- Material for the task
★ ★ ★

/-!
# S1a — ★★★ R4e-rational `graphTail_killsIn_two`: the GRAPH TAIL `x₃ ↦ x₃ + (x₂ − g(x₁))` with `k`-rational critical points is a TWO-SHOT kill

[OURS · L1 W4.5c · lead-1 g17; plan-1 RULINGS R-F15p/q/r/s, SPEC of record `Cruxes/CyclicQuotientFourfolds/Lines/s1a_logminvertex-R4e-SPEC.md`. MOVE 1 = the
multi-support root: per critical point `αᵢ` (multiplicity `mᵢ`, local factorisation `g(X+αᵢ) − g(αᵢ) = X^{mᵢ+1}wᵢ`) the point root `(x₀ : mᵢ+2, x₁−αᵢ : 1, x₂−g(αᵢ) :
mᵢ+1)` on the localised chart `Wᵢ = D(∏_{j≠i}N(x₁−αⱼ))` (✓`exists_graphTail_pointCentre`), Veronese-renormalised to a common degree and glued along DISJOINT supports
(✓`MultiRoot.isAdmissibleCentre_infRees_of_disjoint`); the carried formal locus lies in `⋃Wᵢ` (✓`fLocus_subset_iUnion_basicOpen_locPoly`); the move atlas
✓`exists_moveAtlas_of_nodes` with the ring data ✓`graphRoot_ringData'` kills the charts of `x₀` and of the tail norms. MOVE 2 = ONE glued principal centre, the strict
transform `S′` of `S = V(x₀, x₂ − g(x₁))`, read on the `r` charts `O′ᵢ₁` through the section-presented members ✓`exists_graphTail_memberChart` and killed by
✓`killsIn_one_of_sectionCharts`] — NOT statements of the manuscript; counted 0; AI-level work, weaker than expert review. Crux stmt-ResolutionOfSingularities-17941
`CyclicQuotientFourfolds`, line `s1a-logminvertex` v13 (`stub_reachLowerInFX`).
-/

set_option linter.dupNamespace false

noncomputable section

open CategoryTheory Limits AlgebraicGeometry TopologicalSpace Topology Opposite MvPolynomial
open Literature.AlgebraicGeometry.Resolution Literature.AlgebraicGeometry.RelativeSpec
open scoped LaurentPolynomial
open Summit.ResolutionOfSingularities.ResolutionOfSingularities.Theorems.WildQuotientResolution.S1 Summit.ResolutionOfSingularities.ResolutionOfSingularities.Theorems.WildQuotientResolution.S1.NodeAtlas Summit.ResolutionOfSingularities.ResolutionOfSingularities.Theorems.WildQuotientResolution.S1.CoarseChart Summit.ResolutionOfSingularities.ResolutionOfSingularities.Theorems.WildQuotientResolution.S1.ProducerStep
open Summit.ResolutionOfSingularities.ResolutionOfSingularities.Theorems.WildQuotientResolution.S1.NpFrame Summit.ResolutionOfSingularities.ResolutionOfSingularities.Theorems.WildQuotientResolution.S1.GoodCharts Summit.ResolutionOfSingularities.ResolutionOfSingularities.Theorems.WildQuotientResolution.S1.BlowupCharts Summit.ResolutionOfSingularities.ResolutionOfSingularities.Theorems.WildQuotientResolution.S1.KillableTransport
open Summit.ResolutionOfSingularities.ResolutionOfSingularities.Theorems.WildQuotientResolution.S1.KillCert Summit.ResolutionOfSingularities.ResolutionOfSingularities.Theorems.WildQuotientResolution.S1.ReesBigrading Summit.ResolutionOfSingularities.ResolutionOfSingularities.Theorems.WildQuotientResolution.S1.NodeTransport Summit.ResolutionOfSingularities.ResolutionOfSingularities.Theorems.WildQuotientResolution.S1.CobordantTransport
open Summit.ResolutionOfSingularities.ResolutionOfSingularities.Theorems.WildQuotientResolution.BlowupExit Summit.ResolutionOfSingularities.ResolutionOfSingularities.Theorems.WildQuotientResolution.S1.KillGlue Summit.ResolutionOfSingularities.ResolutionOfSingularities.Theorems.WildQuotientResolution.S1.CentreGluing Summit.ResolutionOfSingularities.ResolutionOfSingularities.Theorems.WildQuotientResolution.S1.FreeModel
open Summit.ResolutionOfSingularities.ResolutionOfSingularities.Theorems.WildQuotientResolution.S1.ModelNode Summit.ResolutionOfSingularities.ResolutionOfSingularities.Theorems.WildQuotientResolution.S1.NodeAway Summit.ResolutionOfSingularities.ResolutionOfSingularities.Theorems.WildQuotientResolution.S1.NodeChartAway Summit.ResolutionOfSingularities.ResolutionOfSingularities.Theorems.WildQuotientResolution.S1.CentreAway

namespace Summit.ResolutionOfSingularities.ResolutionOfSingularities.Theorems.WildQuotientResolution.S1.GameFrame.GModel

variable {p : ℕ} {X' X₁ : Scheme.{0}} {q : X' ⟶ X₁} {G : Type} [Group G] {ρ : G →* Aut X'} {g₀ : G}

★ ★ ★

- Activity
When you write the entries out again, keep every word and mark exactly as it is.

- Exercise output
/-!
# S1a — ★★★ R4e-rational `graphTail_killsIn_two`: the GRAPH TAIL `x₃ ↦ x₃ + (x₂ − g(x₁))` with `k`-rational critical points is a TWO-SHOT kill

[OURS · L1 W4.5c · lead-1 g17; plan-1 RULINGS R-F15p/q/r/s, SPEC of record `Cruxes/CyclicQuotientFourfolds/Lines/s1a_logminvertex-R4e-SPEC.md`. MOVE 1 = the
multi-support root: per critical point `αᵢ` (multiplicity `mᵢ`, local factorisation `g(X+αᵢ) − g(αᵢ) = X^{mᵢ+1}wᵢ`) the point root `(x₀ : mᵢ+2, x₁−αᵢ : 1, x₂−g(αᵢ) :
mᵢ+1)` on the localised chart `Wᵢ = D(∏_{j≠i}N(x₁−αⱼ))` (✓`exists_graphTail_pointCentre`), Veronese-renormalised to a common degree and glued along DISJOINT supports
(✓`MultiRoot.isAdmissibleCentre_infRees_of_disjoint`); the carried formal locus lies in `⋃Wᵢ` (✓`fLocus_subset_iUnion_basicOpen_locPoly`); the move atlas
✓`exists_moveAtlas_of_nodes` with the ring data ✓`graphRoot_ringData'` kills the charts of `x₀` and of the tail norms. MOVE 2 = ONE glued principal centre, the strict
transform `S′` of `S = V(x₀, x₂ − g(x₁))`, read on the `r` charts `O′ᵢ₁` through the section-presented members ✓`exists_graphTail_memberChart` and killed by
✓`killsIn_one_of_sectionCharts`] — NOT statements of the manuscript; counted 0; AI-level work, weaker than expert review. Crux stmt-ResolutionOfSingularities-17941
`CyclicQuotientFourfolds`, line `s1a-logminvertex` v13 (`stub_reachLowerInFX`).
-/

set_option linter.dupNamespace false

noncomputable section

open CategoryTheory Limits AlgebraicGeometry TopologicalSpace Topology Opposite MvPolynomial
open Literature.AlgebraicGeometry.Resolution Literature.AlgebraicGeometry.RelativeSpec
open scoped LaurentPolynomial
open Summit.ResolutionOfSingularities.ResolutionOfSingularities.Theorems.WildQuotientResolution.S1 Summit.ResolutionOfSingularities.ResolutionOfSingularities.Theorems.WildQuotientResolution.S1.NodeAtlas Summit.ResolutionOfSingularities.ResolutionOfSingularities.Theorems.WildQuotientResolution.S1.CoarseChart Summit.ResolutionOfSingularities.ResolutionOfSingularities.Theorems.WildQuotientResolution.S1.ProducerStep
open Summit.ResolutionOfSingularities.ResolutionOfSingularities.Theorems.WildQuotientResolution.S1.NpFrame Summit.ResolutionOfSingularities.ResolutionOfSingularities.Theorems.WildQuotientResolution.S1.GoodCharts Summit.ResolutionOfSingularities.ResolutionOfSingularities.Theorems.WildQuotientResolution.S1.BlowupCharts Summit.ResolutionOfSingularities.ResolutionOfSingularities.Theorems.WildQuotientResolution.S1.KillableTransport
open Summit.ResolutionOfSingularities.ResolutionOfSingularities.Theorems.WildQuotientResolution.S1.KillCert Summit.ResolutionOfSingularities.ResolutionOfSingularities.Theorems.WildQuotientResolution.S1.ReesBigrading Summit.ResolutionOfSingularities.ResolutionOfSingularities.Theorems.WildQuotientResolution.S1.NodeTransport Summit.ResolutionOfSingularities.ResolutionOfSingularities.Theorems.WildQuotientResolution.S1.CobordantTransport
open Summit.ResolutionOfSingularities.ResolutionOfSingularities.Theorems.WildQuotientResolution.BlowupExit Summit.ResolutionOfSingularities.ResolutionOfSingularities.Theorems.WildQuotientResolution.S1.KillGlue Summit.ResolutionOfSingularities.ResolutionOfSingularities.Theorems.WildQuotientResolution.S1.CentreGluing Summit.ResolutionOfSingularities.ResolutionOfSingularities.Theorems.WildQuotientResolution.S1.FreeModel
open Summit.ResolutionOfSingularities.ResolutionOfSingularities.Theorems.WildQuotientResolution.S1.ModelNode Summit.ResolutionOfSingularities.ResolutionOfSingularities.Theorems.WildQuotientResolution.S1.NodeAway Summit.ResolutionOfSingularities.ResolutionOfSingularities.Theorems.WildQuotientResolution.S1.NodeChartAway Summit.ResolutionOfSingularities.ResolutionOfSingularities.Theorems.WildQuotientResolution.S1.CentreAway

namespace Summit.ResolutionOfSingularities.ResolutionOfSingularities.Theorems.WildQuotientResolution.S1.GameFrame.GModel

variable {p : ℕ} {X' X₁ : Scheme.{0}} {q : X' ⟶ X₁} {G : Type} [Group G] {ρ : G →* Aut X'} {g₀ : G}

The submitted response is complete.